Lennard-Jones model

The Lennard-Jones intermolecular pair potential is a special case of the Mie potential and takes its name from Sir John Edward Lennard-Jones [1] [2]. The Lennard-Jones model consists of two 'parts'; a steep repulsive term, and smoother attractive term, representing the London dispersion forces [3]. Apart from being an important model in itself, the Lennard-Jones potential frequently forms one of 'building blocks' of many force fields. It is worth mentioning that the 12-6 Lennard-Jones model is not the most faithful representation of the potential energy surface, but rather its use is widespread due to its computational expediency. For example, the repulsive term is maybe better described with the exp-6 potential. One of the first computer simulations using the Lennard-Jones model was undertaken by Wood and Parker in 1957 [4] in a study of liquid argon.

Functional form

The Lennard-Jones potential is given by

$\Phi_{12}(r) = 4 \epsilon \left[ \left(\frac{\sigma}{r} \right)^{12}- \left( \frac{\sigma}{r}\right)^6 \right]$

or is sometimes expressed as

$\Phi_{12}(r) = \frac{A}{r^{12}}- \frac{B}{r^6}$

where

• $r := |\mathbf{r}_1 - \mathbf{r}_2|$
• $\Phi_{12}(r)$ is the intermolecular pair potential between two particles or sites
• $\sigma$ is the value of $r$ at which $\Phi_{12}(r)=0$
• $\epsilon$ is the well depth (energy)
• $A= 4\epsilon \sigma^{12}$, $B= 4\epsilon \sigma^{6}$
• Minimum value of $\Phi_{12}(r)$ at $r = r_{min}$;
$\frac{r_{min}}{\sigma} = 2^{1/6} \simeq 1.12246 ...$

In reduced units:

• Density: $\rho^* := \rho \sigma^3$

where $\rho := N/V$ (number of particles $N$ divided by the volume $V$)

• Temperature: $T^* := k_B T/\epsilon$

where $T$ is the absolute temperature and $k_B$ is the Boltzmann constant

The following is a plot of the Lennard-Jones model for the Rowley, Nicholson and Parsonage parameter set [5] ($\epsilon/k_B =$ 119.8 K and $\sigma=$ 0.3405 nm).
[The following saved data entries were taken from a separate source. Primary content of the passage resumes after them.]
/-- **The canonical base of a core-kind `Q`-point with a red dead edge is a core base on its
arms** (the mixed arm `Ah ∪ {p}` being an h-arm; no arm is pure). -/
theorem coreBase_of_coreKind_mix (hl : l ∉ U) {ζ : Config E} (hζ : ζ ∈ swOutSide ends l h o U ξ)
    (hk : CoreKind ends U h u ζ)
    (hred : ∃ e x, ends e = s(p, x) ∧ x ∈ AhOf ends h u p ζ ∧ coreBaseOf ends ζ h u e = true) :
    CoreBase ends (coreBaseOf ends ζ h u) h u (extHull ends ζ h u)
      (fun P : armsC ends h u ζ => P.1) (fun P => pureC ends h P.1) := by
  have hhu := hj.hne_hu
  have hdisj : ∀ x, x ∈ redExt ends h u ζ → x ∈ blueExt ends ζ h u → False :=
    fun x hxR hxB => redExt_disjoint_blueExt hl hj.hout hζ hk x hxR hxB
  have hnoRB : ∀ e x y, ends e = s(x, y) → x ∈ redExt ends h u ζ → y ∈ blueExt ends ζ h u →
      False := fun e x y hxy hx hy => no_edge_redExt_blueExt hdisj hxy hx hy
  have hHU : extHull ends ζ h u ⊆ U := extHull_subset_of_coreKind hζ hk
  have hdisj' : ∀ x, x ∈ redExt ends h u (blue ζ) → x ∈ blueExt ends (blue ζ) h u → False := by
    intro x hxR hxB
    rw [redExt_blue] at hxR
    rw [blueExt_blue] at hxB
    exact hdisj x hxB hxR
  have hAP := armP_mem_armsC hj ζ
  have hpH : p ∈ extHull ends ζ h u := p_mem_extHull hj.hup ζ
  have hpP : p ∈ armC ends h u ζ p := mem_armC_self p
  have hno_u : ∀ e y, ends e = s(u, y) → y ∈ armC ends h u ζ p → y = p :=
    fun e y hey hy => eq_p_of_u_edge hj hHU hey hy
  -- the non-pure h-arm connectivity, on either side
  have hconn : ∀ P ∈ armsC ends h u ζ, ∀ x ∈ P,
      x ∈ cluster ends (insideConfig ends (P ∪ {h}) (coreBaseOf ends ζ h u)) h := by
    intro P hP x hx
    by_cases hPp : P = armC ends h u ζ p
    · -- the mixed arm
      subst hPp
      have hadj : ∀ e y, ends e = s(p, y) → y ∈ armC ends h u ζ p → y ≠ p →
          ∃ e', ends e' = s(y, h) := fun e y hey hy hyp => adj_h_of_mem_armP hj hHU hey hy hyp
      obtain ⟨e₀, y₀, hey₀, hy₀, hred₀⟩ := hred
      rcases armsC_subset_side hnoRB hP with hPR | hPB
      · rw [insideConfig_coreBaseOf_of_subset_red hPR (Or.inl rfl) hdisj]
        refine armP_conn_red hdisj hP hPR hno_u hadj ⟨e₀, y₀, hey₀, hy₀.1, hy₀.2, ?_⟩ x hx
        rw [← hred₀]
        exact (coreBaseOf_apply_of_notMem hey₀ (fun h' => hdisj p (hPR hpP) h')
          (fun h' => hdisj y₀ (hPR hy₀.1) h')).symm
      · rw [insideConfig_coreBaseOf_of_subset_blue hPB hj.hloop_h]
        have hE := armC_eq_of_extHull_eq (ends := ends) (h := h) (u := u) (ζ := ζ)
          (ζ' := blue ζ) extHull_blue
        have hP' : armC ends h u (blue ζ) p ∈ armsC ends h u (blue ζ) := by
          rw [armsC_blue, hE]; exact hP
        have hPR' : armC ends h u (blue ζ) p ⊆ redExt ends h u (blue ζ) := by
          rw [redExt_blue, hE]; exact hPB
        have hno_u' : ∀ e y, ends e = s(u, y) → y ∈ armC ends h u (blue ζ) p → y = p := by
          intro e y hey hy
          rw [hE] at hy
          exact hno_u e y hey hy
        have hadj' : ∀ e y, ends e = s(p, y) → y ∈ armC ends h u (blue ζ) p → y ≠ p →
            ∃ e', ends e' = s(y, h) := by
          intro e y hey hy hyp
          rw [hE] at hy
          exact hadj e y hey hy hyp
        have hred' : ∃ e y, ends e = s(p, y) ∧ y ∈ armC ends h u (blue ζ) p ∧ y ≠ p ∧
            blue ζ e = true := by
          refine ⟨e₀, y₀, hey₀, by rw [hE]; exact hy₀.1, hy₀.2, ?_⟩
          rw [← hred₀, coreBaseOf_apply_of_mem hey₀ (hPB hpP)]
          rfl
        have key := armP_conn_red hdisj' hP' hPR' hno_u' hadj' hred' x (by rw [hE]; exact hx)
        rw [hE] at key
        exact key
    · -- a u-arm or a far arm: its u-neighbours are adjacent to `h`
      have hPu : ∀ e y, ends e = s(u, y) → y ∈ P → ∃ e', ends e' = s(y, h) := by
        intro e y hey hyP
        refine hj.hu_adj_h e y hey ?_
        intro hyp
        exact armsC_disjoint hP hAP hPp y hyP (hyp ▸ hpP)
      rcases armsC_subset_side hnoRB hP with hPR | hPB
      · rw [insideConfig_coreBaseOf_of_subset_red hPR (Or.inl rfl) hdisj]
        exact harm_conn_red' hdisj hP hPR hPu x hx
      · rw [insideConfig_coreBaseOf_of_subset_blue hPB hj.hloop_h]
        have hP' : P ∈ armsC ends h u (blue ζ) := by rw [armsC_blue]; exact hP
        have hPR' : P ⊆ redExt ends h u (blue ζ) := by rw [redExt_blue]; exact hPB
        exact harm_conn_red' hdisj' hP' hPR' hPu x hx
  have hnotpure : ∀ P : armsC ends h u ζ, ¬ pureC ends h P.1 := by
    intro P hpure
    obtain ⟨e, y, hey, hyP⟩ := armsC_not_pure hj hHU P.2
    exact hpure e y hey hyP
  exact
  { hne := hhu
    bdry_blue := fun e x y hxy hxH hyH => coreBaseOf_bdry_blue hdisj hxy hxH hyH
    arm_sub := fun P x hx => armsC_subset P.2 x hx
    arm_nonempty := fun P => armsC_nonempty P.2
    arm_disj := fun P P' hne x hx => armsC_disjoint P.2 P'.2 (fun h' => hne (Subtype.ext h')) x hx
    arm_cover := by
      intro x hxH hxh hxu
      obtain ⟨P, hP, hxP⟩ := exists_armsC_of_mem hhu hxH hxh hxu
      exact ⟨⟨P, hP⟩, hxP⟩
    no_cross := fun P P' hne e x y hxy hx hy =>
      armsC_no_cross P.2 P'.2 (fun h' => hne (Subtype.ext h')) hxy hx hy
    h_edges := by
      intro e x hxe
      have hxh : x ≠ h := fun h' => hj.hloop_h e (by rw [hxe, h'])
      have hxu : x ≠ u := fun h' => hj.hnadj e (by rw [hxe, h'])
      have hxH : x ∈ extHull ends ζ h u := by
        cases he : ζ e with
        | true => exact Or.inl (Or.inl (mem_cluster_of_edge (mem_cluster_self _ _ _) he hxe))
        | false =>
          have he' : blue ζ e = true := by rw [blue_eq_true_iff]; exact he
          exact Or.inl (Or.inr (mem_cluster_of_edge (mem_cluster_self _ _ _) he' hxe))
      obtain ⟨P, hP, hxP⟩ := exists_armsC_of_mem hhu hxH hxh hxu
      exact ⟨⟨P, hP⟩, hxP⟩
    h_red := by
      intro e x hxe
      have hxh : x ≠ h := fun h' => hj.hloop_h e (by rw [hxe, h'])
      have hxu : x ≠ u := fun h' => hj.hnadj e (by rw [hxe, h'])
      cases he : ζ e with
      | true =>
        have hxR : x ∈ redExt ends h u ζ := by
          rw [mem_redExt_iff]
          exact ⟨Or.inl (mem_cluster_of_edge (mem_cluster_self _ _ _) he hxe), hxh, hxu⟩
        rw [coreBaseOf_apply_of_notMem hxe h_notMem_blueExt (fun h' => hdisj x hxR h'), he]
      | false =>
        have he' : blue ζ e = true := by rw [blue_eq_true_iff]; exact he
        have hxB : x ∈ blueExt ends ζ h u := by
          rw [mem_blueExt_iff]
          exact ⟨Or.inl (mem_cluster_of_edge (mem_cluster_self _ _ _) he' hxe), hxh, hxu⟩
        rw [coreBaseOf_apply_of_mem (ends_swap hxe) hxB, he]
        rfl
    u_edges := by
      intro e x hxe
      have hxu : x ≠ u := fun h' => hj.hloop_u e (by rw [hxe, h'])
      have hxh : x ≠ h := fun h' => hj.hnadj e (by rw [hxe, h', Sym2.eq_swap])
      have hxH : x ∈ extHull ends ζ h u := by
        cases he : ζ e with
        | true => exact Or.inr (Or.inl (mem_cluster_of_edge (mem_cluster_self _ _ _) he hxe))
        | false =>
          have he' : blue ζ e = true := by rw [blue_eq_true_iff]; exact he
          exact Or.inr (Or.inr (mem_cluster_of_edge (mem_cluster_self _ _ _) he' hxe))
      obtain ⟨P, hP, hxP⟩ := exists_armsC_of_mem hhu hxH hxh hxu
      exact ⟨⟨P, hP⟩, hxP⟩
    u_red := by
      intro e x hxe
      have hxu : x ≠ u := fun h' => hj.hloop_u e (by rw [hxe, h'])
      have hxh : x ≠ h := fun h' => hj.hnadj e (by rw [hxe, h', Sym2.eq_swap])
      cases he : ζ e with
      | true =>
        have hxR : x ∈ redExt ends h u ζ := by
          rw [mem_redExt_iff]
          exact ⟨Or.inr (mem_cluster_of_edge (mem_cluster_self _ _ _) he hxe), hxh, hxu⟩
        rw [coreBaseOf_apply_of_notMem hxe u_notMem_blueExt (fun h' => hdisj x hxR h'), he]
      | false =>
        have he' : blue ζ e = true := by rw [blue_eq_true_iff]; exact he
        have hxB : x ∈ blueExt ends ζ h u := by
          rw [mem_blueExt_iff]
          exact ⟨Or.inr (mem_cluster_of_edge (mem_cluster_self _ _ _) he' hxe), hxh, hxu⟩
        rw [coreBaseOf_apply_of_mem (ends_swap hxe) hxB, he]
        rfl
    u_hadj := by
      obtain ⟨e, he⟩ := hj.hup
      exact ⟨⟨armC ends h u ζ p, hAP⟩, hnotpure ⟨_, hAP⟩, e, p, he, hpP⟩
    harm_conn := fun P _ x hx => hconn P.1 P.2 x hx
    pure_conn := fun P hp => absurd hp (hnotpure P)
    pure_no_h := fun P hp => absurd hp (hnotpure P) }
See argon for other parameter sets.

Critical point

The location of the critical point for the untruncated potential is [6]

$T_c^* = 1.326 \pm 0.002$

at a reduced density of

$\rho_c^* = 0.316 \pm 0.002$

The critical pressure is [7]

$p_c^* = 0.1279 \pm 0.0006$

The critical compressibility factor is given by [8]
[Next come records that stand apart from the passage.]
import Summits.QuantumFields.BalabanUV.T4Continuum.Support.NE3LinearisedAverageLocality
import HarnessLib

/-!
# NE7QbarLocality — LOCALITY OF THE k-FOLD LINEARISED DOUBLE-BAR AVERAGE `Q̄^{(k)}_W Z`, jointly in the background `W` and the direction `Z`: `QbarIter L k W Z z κ`
# depends on `(W, Z)` only through the bonds of `B^k(c₋) ∪ B^k(c₊) = [loK L k z, bondHiK L k z κ]`, `c = (z, κ)` — row NE3's `NE3LinearisedAverageLocality` (which did
# `cpush ∕ dirIter ∕ relIter`) completed for the frame-corrected average `Qbar = dbarLin(L•)` (the linearised frames `frameLin` at the two block corners are local too:
# their tree words stay in the block)

Cell `pub-balaban`, rung (B)+1 sub-cell t4, lineage `b2b-balaban-t4-ne7-p1` (CRUX PROVER NE7 #1 = OWNER of row NE7), generation 89; memo
`t4/b2b-balaban-t4-ne7-p1-g89/COSTING-N1.md` §7 ((N2)-straight, brick B3).  File F265 (over row NE3's `NE3LinearisedAverageLocality` (`pushDir_congr₂`, `agreeOn_vary`, the box
lemmas `inBox_corner ∕ inBox_far_corner ∕ inBox_blockPoint ∕ inBox_blockPoint_far ∕ agreeOn_blockPair_of_succ ∕ cavg_agreeOn_of_succ ∕ eq_of_agreeOn_level_zero`), lit-balaban's
`B7Prop1Local` (`hol_treeWord_congr`, `bavg_congr`), `AveragingDeficitTransport.hasDerivAt_val_hol_vary_word`).

WHY (memo §7).  The v4 defect assembly pairs `dAction_{U′}(χ′Y)` through criticality of the gauge-fixed configuration `U′` and bounds it by `c_R·‖Q̄_{U′}(χ′Y)‖₁` (F264);
the Lipschitz budget F51 (`‖(Q̄_{e^A} − Q̄_1)Z‖₁ ≤ C·Mα₀·M^{1−d}‖Z‖₁`) is stated for a background that is GLOBALLY `e^{A}`, while `U′ = e^{A}` only on the chart's cube.
Locality closes the gap: `Q̄_{U′}(χ′Y)(w,τ) = Q̄_{e^A}(χ′Y)(w,τ)` whenever the two backgrounds and the direction agree on the level box of `(w,τ)`.
WHAT ([folklore] kinematic bookkeeping; 0 def, 0 sorry; generic `d`).
§1 `dhol_treeWord_congr₂`, `frameLin_congr₂`, `dbarLin_congr₂`, `Qbar_congr₂` (one step, box `[L•z, bondHi L (L•z) κ]`).
§2 `Qbar_agreeOn_of_succ`, **`QbarIter_congr₂`** (`AgreeOn (loK L k z) (bondHiK L k z κ) W W′ → AgreeOn … Z Z′ → QbarIter L k W Z z κ = QbarIter L k W′ Z′ z κ`),
   `QbarIter_congr` (direction only).
§3 `bounds_of_inBox_level` (a site of the level-`k` box has `L^k z_i ≤ x_i ≤ L^k z_i + 2L^k − 1`), `agreeOn_level_of_slab` (agreement on that slab ⇒ `AgreeOn`).
HONEST FRAMING (page 1): kinematics of the averaging map on OUR objects; nothing of Bałaban's asserted ([B7] p. 24's locality sentence is the TEXT LOCATION); NOT (APE),
NOT ONE-STEP, NOT NE7; spine 0∕9; finite T⁴ rung (B)+1 — NOT infinite volume, NOT mass gap, NOT `BetaPertH`, NOT Clay.  Continuum YM on T⁴ ⇐ BetaPertH ∧ nine spine
estimates (0/9 proved); BetaPertH ⇐ (D1) ∧ (D4) ∧ CAP+tail; G-an2-4 gates asym, D1 and NE2/3/4.
-/

set_option autoImplicit false

open scoped BigOperators Matrix.Norms.L2Operator
open NormedSpace Finset

namespace Summit.QuantumFields.BalabanUV.T4Continuum.NE7QbarLocality

open Literature.MathematicalPhysics.QuantumFieldTheory.Balaban1983to89
open B7Prop1Explicit B7Prop2Explicit MatrixLog
open B7Prop1Local (InBox AgreeOn bondHi loK bondHiK bavg_congr hol_treeWord_congr add_zsmul_e_apply add_e_apply)
open T4AveragingDeficitWall (IsSkewDir vary Ad)
open AveragingDeficitChartCalculus (cavg)
open AveragingDeficitTransport (dhol hasDerivAt_val_hol_vary_word)
open BlockAveragePushDirSplit (frameLin dbarLin)
open NE3TangentCovariantStructure (Qbar)
open NE3TangentCovariantTower (QbarIter QbarIter_succ QbarIter_zero)
open NE3LinearisedAverageLocality (agreeOn_self agreeOn_vary inBox_corner inBox_far_corner inBox_blockPoint inBox_blockPoint_far pushDir_congr₂
  agreeOn_blockPair_of_succ cavg_agreeOn_of_succ eq_of_agreeOn_level_zero)

noncomputable section

variable {d : ℕ} {n : Type*} [Fintype n] [DecidableEq n]

/-! ## §1 One step: the linearised frames and the double-bar average -/

section OneStep

/-- The linearised transport `(δ_ψV)(Γ_{p,p+v})` along a tree word agrees for data agreeing on a box containing `p` and `p + v` — by uniqueness of the derivative of
`s ↦ V_s(Γ)`, which agrees for all `s` (`hol_treeWord_congr`). [cite: Balaban1985Averaging, p.24 (sentence after (43))] -/
theorem dhol_treeWord_congr₂ {lo hi : Site d} {V V' : Site d → Fin d → (Matrix n n ℂ)ˣ} {ψ ψ' : Site d → Fin d → Matrix n n ℂ}
    (hV : AgreeOn lo hi V V') (hψ : AgreeOn lo hi ψ ψ') (p v : Site d) (hp : InBox lo hi p) (hpv : InBox lo hi (p + v)) :
    dhol V ψ p (treeWord v) = dhol V' ψ' p (treeWord v) := by
  have h1 := hasDerivAt_val_hol_vary_word V ψ (treeWord v) p
  have h2 := hasDerivAt_val_hol_vary_word V' ψ' (treeWord v) p
  have e1 : (fun s : ℝ => ((hol (vary V ψ s) p (treeWord v) : (Matrix n n ℂ)ˣ) : Matrix n n ℂ))
      = fun s : ℝ => ((hol (vary V' ψ' s) p (treeWord v) : (Matrix n n ℂ)ˣ) : Matrix n n ℂ) :=
    funext fun s => by rw [hol_treeWord_congr (agreeOn_vary hV hψ s) p v hp hpv]
  rw [e1] at h1
  have h := h1.unique h2
  rw [hol_treeWord_congr hV p v hp hpv] at h
  exact (Units.mul_left_inj _).mp h

/-- The linearised block frame `frameLin L V ψ p = Σ_r L^{−d}(δ_ψV)(Γ_{p,p+r})` agrees for data agreeing on a box containing the block `p + [0,L)^d`. [folklore] -/
theorem frameLin_congr₂ {lo hi : Site d} {V V' : Site d → Fin d → (Matrix n n ℂ)ˣ} {ψ ψ' : Site d → Fin d → Matrix n n ℂ}
    (hV : AgreeOn lo hi V V') (hψ : AgreeOn lo hi ψ ψ') (L : ℕ) (p : Site d) (hp : InBox lo hi p)
    (hpr : ∀ r : Fin d → Fin L, InBox lo hi (p + boxVec L r)) : frameLin L V ψ p = frameLin L V' ψ' p := by
  unfold frameLin
  exact Finset.sum_congr rfl fun r _ => by rw [dhol_treeWord_congr₂ hV hψ p (boxVec L r) hp (hpr r)]

/-- **LOCALITY OF THE LINEARISED DOUBLE-BAR AVERAGE (one step), jointly**: `dbarLin L V ψ q κ` depends on `(V, ψ)` only through the bonds of `B(c₋) ∪ B(c₊) =
[q, bondHi L q κ]` (the push-forward by row NE3, the two frames by their tree words inside the two blocks). [cite: Balaban1985Averaging, p.24 (sentence after (43))] -/
theorem dbarLin_congr₂ {L : ℕ} (hL : 1 ≤ L) {V V' : Site d → Fin d → (Matrix n n ℂ)ˣ} {ψ ψ' : Site d → Fin d → Matrix n n ℂ} {q : Site d} {κ : Fin d}
    (hV : AgreeOn q (bondHi L q κ) V V') (hψ : AgreeOn q (bondHi L q κ) ψ ψ') : dbarLin L V ψ q κ = dbarLin L V' ψ' q κ := by
  unfold dbarLin
  rw [pushDir_congr₂ hL hV hψ, bavg_congr L hL q κ hV,
    frameLin_congr₂ hV hψ L q (inBox_corner hL q κ) (fun r => inBox_blockPoint L q κ r),
    frameLin_congr₂ hV hψ L (q + (L : ℤ) • e κ) (inBox_far_corner hL q κ)
      (fun r => by rw [add_right_comm]; exact inBox_blockPoint_far L q κ r)]

/-- **LOCALITY OF `Qbar` (one step on the unit lattice), jointly**: `Qbar L W X z κ` depends on `(W, X)` only through the bonds of `[L•z, bondHi L (L•z) κ]`.
[cite: Balaban1985Averaging, p.24 (sentence after (43))] -/
theorem Qbar_congr₂ {L : ℕ} (hL : 1 ≤ L) {W W' : Site d → Fin d → (Matrix n n ℂ)ˣ} {X X' : Site d → Fin d → Matrix n n ℂ} (z : Site d) (κ : Fin d)
    (hW : AgreeOn ((L : ℤ) • z) (bondHi L ((L : ℤ) • z) κ) W W') (hX : AgreeOn ((L : ℤ) • z) (bondHi L ((L : ℤ) • z) κ) X X') :
    Qbar L W X z κ = Qbar L W' X' z κ := by
  show dbarLin L W X ((L : ℤ) • z) κ = dbarLin L W' X' ((L : ℤ) • z) κ
  exact dbarLin_congr₂ hL hW hX

end OneStep

/-! ## §2 The tower -/

/-- One double-bar step maps agreement on the level-`(k+1)` box to agreement of the averaged directions on the level-`k` box. [folklore] -/
theorem Qbar_agreeOn_of_succ {L : ℕ} (hL : 1 ≤ L) (k : ℕ) (z : Site d) (κ : Fin d) {W W' : Site d → Fin d → (Matrix n n ℂ)ˣ}
    {X X' : Site d → Fin d → Matrix n n ℂ} (hW : AgreeOn (loK L (k + 1) z) (bondHiK L (k + 1) z κ) W W')
    (hX : AgreeOn (loK L (k + 1) z) (bondHiK L (k + 1) z κ) X X') :
    AgreeOn (loK L k z) (bondHiK L k z κ) (Qbar L W X) (Qbar L W' X') := fun _ μ hy hye =>
  Qbar_congr₂ hL _ μ (agreeOn_blockPair_of_succ hL k z κ hW hy hye) (agreeOn_blockPair_of_succ hL k z κ hX hy hye)

/-- **LOCALITY OF THE k-FOLD LINEARISED DOUBLE-BAR AVERAGE, jointly**: `QbarIter L k W X z κ` depends on the background `W` and on the direction `X` only through their
values on the bonds of `B^k(c₋) ∪ B^k(c₊) = [loK L k z, bondHiK L k z κ]`, `c = (z, κ)` — by row NE3's induction (`cavg_agreeOn_of_succ` for the backgrounds, §1 for the
directions). [cite: Balaban1985Averaging, p.24 (sentence after (43))] -/
theorem QbarIter_congr₂ {L : ℕ} (hL : 1 ≤ L) :
    ∀ (k : ℕ) {W W' : Site d → Fin d → (Matrix n n ℂ)ˣ} {X X' : Site d → Fin d → Matrix n n ℂ} (z : Site d) (κ : Fin d),
      AgreeOn (loK L k z) (bondHiK L k z κ) W W' → AgreeOn (loK L k z) (bondHiK L k z κ) X X' →
        QbarIter L k W X z κ = QbarIter L k W' X' z κ
  | 0, _, _, _, _, z, κ, _, hX => by
    rw [QbarIter_zero, QbarIter_zero]
    exact eq_of_agreeOn_level_zero L z κ hX
  | k + 1, _, _, _, _, z, κ, hW, hX => by
    rw [QbarIter_succ, QbarIter_succ]
    exact QbarIter_congr₂ hL k z κ (cavg_agreeOn_of_succ hL k z κ hW) (Qbar_agreeOn_of_succ hL k z κ hW hX)

/-- **Π-C-3♭ FOR `QbarIter`** (direction only, background fixed). [cite: Balaban1985Averaging, p.24 (sentence after (43))] -/
theorem QbarIter_congr {L : ℕ} (hL : 1 ≤ L) (k : ℕ) (W : Site d → Fin d → (Matrix n n ℂ)ˣ) {X X' : Site d → Fin d → Matrix n n ℂ} (z : Site d) (κ : Fin d)
    (hX : AgreeOn (loK L k z) (bondHiK L k z κ) X X') : QbarIter L k W X z κ = QbarIter L k W X' z κ :=
  QbarIter_congr₂ hL k z κ (agreeOn_self _ _ W) hX

/-! ## §3 The level box in block coordinates -/

section Slab

variable {G : Type*}

omit [Fintype n] [DecidableEq n] in
/-- A site of the level-`k` box of `(z, κ)` lies in the slab `L^k z_i ≤ x_i ≤ L^k z_i + 2L^k − 1`. [folklore] -/
theorem bounds_of_inBox_level (L k : ℕ) (z : Site d) (κ : Fin d) {x : Site d} (hx : InBox (loK L k z) (bondHiK L k z κ) x) (i : Fin d) :
    (L : ℤ) ^ k * z i ≤ x i ∧ x i ≤ (L : ℤ) ^ k * z i + 2 * (L : ℤ) ^ k - 1 := by
  have h := hx i
  have hP : (0 : ℤ) ≤ (L : ℤ) ^ k := by positivity
  simp only [loK, bondHiK] at h
  constructor
  · exact h.1
  · split_ifs at h <;> omega

omit [Fintype n] [DecidableEq n] in
/-- Fields agreeing on every bond whose base point lies in the slab `L^k z_i ≤ x_i ≤ L^k z_i + 2L^k − 1` agree on the level-`k` box of `(z, κ)`. [folklore] -/
theorem agreeOn_level_of_slab (L k : ℕ) (z : Site d) (κ : Fin d) {F F' : Site d → Fin d → G}
    (h : ∀ (x : Site d) (μ : Fin d), (∀ i, (L : ℤ) ^ k * z i ≤ x i ∧ x i ≤ (L : ℤ) ^ k * z i + 2 * (L : ℤ) ^ k - 1) → F x μ = F' x μ) :
    AgreeOn (loK L k z) (bondHiK L k z κ) F F' := fun x μ hx _ =>
  h x μ (bounds_of_inBox_level L k z κ hx)

end Slab

end

end Summit.QuantumFields.BalabanUV.T4Continuum.NE7QbarLocality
$Z_c = \frac{p_cv_c}{RT_c} = 0.281$

Vliegenthart and Lekkerkerker [9] [10] have suggested that the critical point is related to the second virial coefficient via the expression

$B_2 \vert_{T=T_c}= -\pi \sigma^3$

Truncated at $2.5 \sigma$

For the potential truncated at $2.5 \sigma$ [11]

$T_c^* = 1.1875 (15)$
$p_c^* = 0.1105 (15)$

Triple point

The location of the triple point as found by Mastny and de Pablo [12] is

$T_{tp}^* = 0.694$
$\rho_{tp}^* = 0.84$ (liquid);
$\rho_{tp}^* = 0.96$ (solid).

The following plot is of a typical radial distribution function for the monatomic Lennard-Jones liquid[13] (here with $\sigma=3.73$Å and $\epsilon=0.294$ kcal/mol at a temperature of 111.06K):

Helmholtz energy function

An expression for the Helmholtz energy function of the face centred cubic solid has been given by van der Hoef [14], applicable within the density range $0.94 \le \rho^* \le 1.20$ and the temperature range $0.1 \le T^* \le 2.0$. For the liquid state see the work of Johnson, Zollweg and Gubbins [15].

Melting line

The solid and liquid densities along the melting line [16] are given by the following equations:

van der Hoef

van der Hoef (Ref. [17] Eqs. 25 and 26):

$\rho_{\mathrm {solid}} = \beta^{-1/4} \left[ 0.92302 - 0.09218 \beta + 0.62381 \beta^2 -0.82672 \beta^3 + 0.49124 \beta^4 -0.10847 \beta^5\right]$

and

$\rho_{\mathrm {liquid}} = \beta^{-1/4} \left[ 0.91070 - 0.25124 \beta + 0.85861 \beta^2 -1.08918 \beta^3 + 0.63932 \beta^4 -0.14433 \beta^5\right]$

Mastny and de Pablo

Mastny and de Pablo (Ref [18] Eqs. 20 and 21):

$\rho_{\mathrm {solid}} = \beta^{-1/4} \left[ 0.908629 - 0.041510 \beta + 0.514632 \beta^2 -0.708590\beta^3 + 0.428351 \beta^4 -0.095229 \beta^5\right]$

and

$\rho_{\mathrm {liquid}} = \beta^{-1/4} \left[ 0.90735 - 0.27120 \beta + 0.91784 \beta^2 -1.16270\beta^3 + 0.68012 \beta^4 -0.15284 \beta^5\right]$

A study has been performed of the solid-fluid equilibria, and behavior in the high density region [19].

Zeno line

It has been shown that the Lennard-Jones model has a straight Zeno line [20] on the density-temperature plane.

Widom line

It has been shown that the Lennard-Jones model has a Widom line [21] on the pressure-temperature plane.

Perturbation theory

The Lennard-Jones model is also used in perturbation theories, for example see: Weeks-Chandler-Andersen perturbation theory.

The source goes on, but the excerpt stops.